The Left-Right YIMBY alliance

In the days following the YIMBYtown conference in Austin, a number of national outlets have commented on the growing strength of the pro-housing movement and the strange bedfellows it has attracted.

The NYT:

For years, the Yimbytown conference was an ideologically safe space where liberal young professionals could talk to other liberal young professionals about the particular problems of cities with a lot of liberal young professionals: not enough bike lanes and transit, too many restrictive zoning laws.

...But the vibes and crowd were surprisingly different at this year’s meeting, which was held at the University of Texas at Austin in February.
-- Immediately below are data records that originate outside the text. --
import Mathlib.Analysis.Convex.SpecificFunctions.Basic
import Literature.MathematicalPhysics.KineticTheory.HardSphereCanonicalClusterBound
import Literature.MathematicalPhysics.KineticTheory.HardSphereEulerLLN
import HarnessLib

/-!
# Ceiling statics: a Ruelle-factor Chernoff bound for the low-density canonical hard-sphere gas

Supporting file of the line `Sketch` for the crux `AprioriBounds` (stmt-AtomisticToContinuum-14827;
`Summit.AtomisticToContinuum.HydrodynamicLimit.Theses.StiffCollisionalRelaxation.AprioriBounds`), lead prover
`prover-line-stmt-AtomisticToContinuum-14827-c2-0`.  It serves the registered stub `stub_hotJam` (component (ii) of
the crux: no mesoscopic cell is ever jammed) by delivering the STATIC INPUT of its equilibrium rung — the interface
`H-up` consumed by `ceilingFixed_homogeneous_of_static`: for the canonical gas of `N + 1` hard spheres of diameter
`ε_N = hsDiameter σ N` on `𝕋³` with uniform activity, `posGibbsMeasure 1 ε_N (N+1)`, at small reduced density
(`SmallDensity uniformProfile σ`), every additive positional observable `∑ᵢ g(xᵢ)` with measurable `0 ≤ g ≤ L` has
the Chernoff upper tail

  `P{(N+1) K ∫g < ∑ᵢ g(xᵢ)} ≤ exp(−((N+1)∫g/L) (K log(K/2) − K + 2))`,  `K > 2`,

UNIFORMLY in the sup-bound `L` (`posGibbs_sum_gt_le`; quantifier form `ceiling_statics_hUp`, the sub-goal registered on the
crux item for this supporting file).

* §1 DROPPING CONSTRAINTS (`ruelleChernoff_integral_hardCore_mul_le`): for a bounded measurable `F ≥ 0` depending
  only on the labels in `B`, `∫ 𝟙[hardCore(univ)] F dℙ^{⊗} ≤ Ξ(univ ∖ B) ∫ F dℙ^{⊗}` (fewer constraints, then
  independence of disjoint blocks, `integral_mul_eq_of_dependsOn`) — the function form of
  `pi_hardCore_inter_le_of_dependsOn`.
* §2 THE RUELLE FACTOR `2` (`ruelleChernoff_integral_prod_one_add_le`): `E_G ∏ᵢ (1 + f(xᵢ)) ≤ (1 + 2∫f)^{N+1}` for a
  bounded measurable `f ≥ 0` — expand over subsets (`Finset.prod_one_add`, all terms nonnegative), drop the
  constraints touching the subset at the price `Ξ(univ ∖ B)/Ξ(univ) = r_N(N+1, #B) ≤ 2^{#B}`
  (`hcProb_sdiff_mul_inv_eq_rN`, `SmallDensity.rN_le_two_pow`), integrate the now independent coordinates
  (`integral_fintype_prod_eq_prod`) and resum.
* §3 CHERNOFF (`posGibbs_sum_gt_le`): Markov for `∏ᵢ e^{t g(xᵢ)} = ∏ᵢ (1 + fᵢ)` with `f = e^{tg} − 1`,
  `t = log(K/2)/L`, and the convexity bound `e^{tg} − 1 ≤ (e^{tL} − 1) g/L = (K/2 − 1) g/L`.

This is the Ruelle bound for the canonical correlation functions of a hard-core gas (Ruelle 1969, §4.2) in
generating-function form.  No new definitions, no named facts; axioms `propext`, `Classical.choice`, `Quot.sound`.
-/

noncomputable section

namespace Summit.AtomisticToContinuum.HydrodynamicLimit.Theorems.AdiabatCeiling

open MeasureTheory ProbabilityTheory Finset Filter Set Literature.MathematicalPhysics.KineticTheory
  Literature.MathematicalPhysics.StatisticalMechanics Literature.Analysis.FluidPDE
open scoped ENNReal

/-! ## §1 Dropping the hard-core constraints of a set of labels (function form) -/

/-- An indicator `𝟙_s ∈ {0, 1}` has absolute value at most one. -/
private theorem ruelleChernoff_abs_indicator_one_le {α : Type*} (s : Set α) (x : α) :
    |s.indicator (1 : α → ℝ) x| ≤ 1 := by
  by_cases hx : x ∈ s
  · rw [Set.indicator_of_mem hx, Pi.one_apply, abs_one]
  · rw [Set.indicator_of_notMem hx, abs_zero]
    exact zero_le_one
In addition to vegan lunches and name tags with preferred pronouns, the conference included — even celebrated — a group that had until recently been unwelcome: red-state Republicans.
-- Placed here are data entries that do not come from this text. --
/-- **ES-52E `KummerLineCoincidenceAtTwo` (LAW — the LINE-COINCIDENCE LAW; census E52 kit j344946 + j344966, merged rows sha16 `b35ca477789fb0a2`: 778/778 oriented pairs with
`Δ_W > 0`, `W(ℚ₂)[2] = 0`, N < 10⁴; two engines, 3746/3746 rows agree).**  Frame of ES-51K (W on the 23715 slice with `Ш(W)[2] = 0`; `F` globally minimal, same conductor, congruent mod 2,
`#Sel₂(F) = 1`, odd Tamagawa product); `Δ_W > 0`, `W(ℚ₂)[2] = 0`; `q ∈ ℚ[X]` the root correspondence (`f_W ∣ f_F ∘ q`) and `e₀<e₁<e₂`, `e'₀<e'₁<e'₂` the real
2-division abscissae.  THEN the 2-adic Kummer lines of `W` and `F` COINCIDE iff `q` maps the smallest real root of `W` to the LARGEST real root of `F`:
`L₂(W) = L₂(F) ⟺ q(e₀) = e'₂`.  Census: flags C/D (`q(e₀) = e'₂`): `e₂ = 0` in **503/503** (C 238, D 265; ramified cubic 468, unramified 35); flags A/B/E/F:
`e₂ = 1` in **275/275**; `Δ_W < 0`: `e₂ = 1` in 1598/1598.  MECHANISM: `(⟹)` is theorem-grade — `d(W,F) := dim H¹_{L_W+L_F}(ℚ,V) = e_∞ + e₂` (Greenberg–Wiles for the
relaxed/strict pair, S-lemma at odd primes), `e_∞ = [L_∞(W) ≠ L_∞(F)] = 0` exactly in flags A/E (`L_∞ = {0,(0,1,1)}` transported by the flag), `κ(g) ∈ H¹_{L_W+L_F} ∖ 0`
forces `d ≥ 1`, and in flags B/F `β_∞ = (1,1,0) ∉ L_∞(W)` gives `β ∉ Sel₂(W)`, `d = 2`; `(⟸)` — flags C/D have `e_∞ = 1` and the count allows `e₂ ∈ {0,1}`: the law says
the relaxed Selmer group is MINIMAL there (`d = 1`, `H¹_{L_W+L_F} = Sel₂(W)`).  Contrast (same job): for pairs of TWO rank-1 curves the table flips (flags C/D:
`e₂ = 1` 98/98, A/E: `e₂ = 0` 248/248) — `e₂` is not a function of the two local curves at `2` but of the Selmer configuration: the global classes choose the lines.
Why it might fail: it is a minimality statement for a relaxed Selmer group with no parity protection (`d = 2` with `β ∈ Sel₂(W)` is excluded by no count);
a pair with an extra class in `H¹_{L_W+L_F}` invisible to `β` kills it.  [new: -es g41 §50] -/
@[conjecture] def KummerLineCoincidenceAtTwo : Prop :=
  ∀ (W : WeierstrassCurve ℚ) [W.IsElliptic] [W.IsGloballyMinimal],
    ¬ W.HasCM → (∀ k : ℕ, W.HasSurjectiveModNGaloisRep ((2 ^ k : ℕ) : ℤ)) → Odd W.torsionOrder → Odd W.tamagawaProduct →
    W.analyticRank = 1 → ShaTwoTrivial W → 0 < W.Δ → NoTwoAdicTwoTorsion W →
    ∀ (F : WeierstrassCurve ℚ) [F.IsElliptic] [F.IsGloballyMinimal],
      F.conductorNorm ℤ = W.conductorNorm ℤ → CongruentModTwo W F → Nat.card (F.selmerGroup (2 : ℤ)) = 1 → Odd F.tamagawaProduct →
      ∀ (q : Polynomial ℚ) (e e' : Fin 3 → ℝ), twoDivPoly W ∣ (twoDivPoly F).comp q → StrictMono e → StrictMono e' →
        (∀ j, ((twoDivPoly W).map (algebraMap ℚ ℝ)).eval (e j) = 0) → (∀ j, ((twoDivPoly F).map (algebraMap ℚ ℝ)).eval (e' j) = 0) →
        (LinesCoincideAtTwoVia W F q ↔ (q.map (algebraMap ℚ ℝ)).eval (e 0) = e' 2)

/-- KERNEL GLUE (pure logic): ES-52B says the window of ES-52K cannot be widened to flag `1` — under `RealRootFlag W F 1` the dichotomy's conclusion is false. -/
theorem not_dichotomy_of_obstruction (h : RealWindowObstructionAtTwo)
    (W : WeierstrassCurve ℚ) [W.IsElliptic] [W.IsGloballyMinimal]
    (hcm : ¬ W.HasCM) (hsurj : ∀ k : ℕ, W.HasSurjectiveModNGaloisRep ((2 ^ k : ℕ) : ℤ)) (htor : Odd W.torsionOrder)
    (htam : Odd W.tamagawaProduct) (hrk : W.analyticRank = 1) (hsha : ShaTwoTrivial W)
    (g : (W.toAffine.baseChange ℚ).Point) (hg : ∀ Q : (W.toAffine.baseChange ℚ).Point, 2 • Q ≠ g)
    (F : WeierstrassCurve ℚ) [F.IsElliptic] [F.IsGloballyMinimal]
    (hN : F.conductorNorm ℤ = W.conductorNorm ℤ) (hcong : CongruentModTwo W F) (hsel : Nat.card (F.selmerGroup (2 : ℤ)) = 1)
    (htamF : Odd F.tamagawaProduct) (hflag : RealRootFlag W F 1) :
    ¬ ((∀ (ℓ : ℕ) [Fact ℓ.Prime], ¬ ((ℓ : ℤ) ∣ 2 * (W.conductorNorm ℤ : ℤ)) → jacobiSym W.Δ.num ℓ = -1 →
          (4 : ℤ) ∣ W.frobeniusTrace ℓ - F.frobeniusTrace ℓ) ∨
      (∀ (ℓ : ℕ) [Fact ℓ.Prime], ¬ ((ℓ : ℤ) ∣ 2 * (W.conductorNorm ℤ : ℤ)) → jacobiSym W.Δ.num ℓ = -1 →
          ((4 : ℤ) ∣ W.frobeniusTrace ℓ - F.frobeniusTrace ℓ ↔ LocallyTwoPowDivisible W ℓ 1 g))) := by
  obtain ⟨⟨ℓ₁, hp₁, hn₁, hj₁, h₁⟩, ⟨ℓ₂, hp₂, hn₂, hj₂, h₂⟩⟩ :=
    h W hcm hsurj htor htam hrk hsha g hg F hN hcong hsel htamF hflag
  rintro (hall | hsec)
  · exact h₁ (@hall ℓ₁ hp₁ hn₁ hj₁)
  · exact h₂ (@hsec ℓ₂ hp₂ hn₂ hj₂)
...“Some issues become a horseshoe,” said Cody Vasut, a Republican member of the Texas House of Representatives’ Freedom Caucus, using a very Texas analogy. “We have different views of government but sometimes we arrive at the same conclusion.”

Bloomberg CityLab also cited Vasut, and highlighted a bipartisan panel he was on:

Vasut spoke on a panel split along ideological lines. Brennan Griffin of Texas Appleseed, a nonprofit focused on social and racial justice, shared a stage with Judge Glock, director of research at the right-leaning Manhattan Institute, and Chance Weldon, the director of litigation for the Texas Public Policy Foundation (another conservative think tank). The panel was organized by Texans for Reasonable Solutions, a nonpartisan group that fought last session — mostly unsuccessfully — for bills that would reduce minimum lot sizes, allow for more accessory dwelling units and accelerate the permitting process. 

Wow, TPPF –– your local lobby for the fossil fuel industry. That's a whole different ballgame than the libertarian nerds at Mercatus, Reason, or AEI.

It's worth noting that many of these groups have deep disagreements about city-building. Even if we set aside TPPF as a particularly oily outlier, the center-right types are often less concerned about sprawl and less attached to promoting public transit.

That being said, it was just the other day that North Dakota Gov. Doug Burgum (an also-ran for the GOP presidential nomination) delivered remarks on the state of American cities that could have been written for a Rethink35 protest.

In a brief history of zoning at the National Governors Association Winter Meeting, he said that it began as a means to separate industry from homes but eventually morphed into a complex web of rules separating different types of homes and businesses.

"And guess who that was great for? That was great for people who build roads and for the car companies. And then we built cities all over America that are designed for automobiles and not designed for people. People will go on vacation and they'll say, 'wow that was the most amazing vacation I ever had,' Why? Well because we went to someplace where we could walk everywhere. Well you can actually have that in our own states, you just have to design it."

And yet, you go to his Twitter and you see this:

That's politics for ya.

In city politics in Austin, the right hasn't been particularly helpful on land use. Council's lone Republican, Mackenzie Kelly, initially showed some signs of being a YIMBY sympathizer but has since reverted into reflexive opposition to land use reforms. Conservative mayoral candidate Jennifer Virden was also a staunch opponent of zoning reform, as was conservative District 8 Council candidate Richard Smith, who unsuccessfully challenged Paige Ellis in 2022.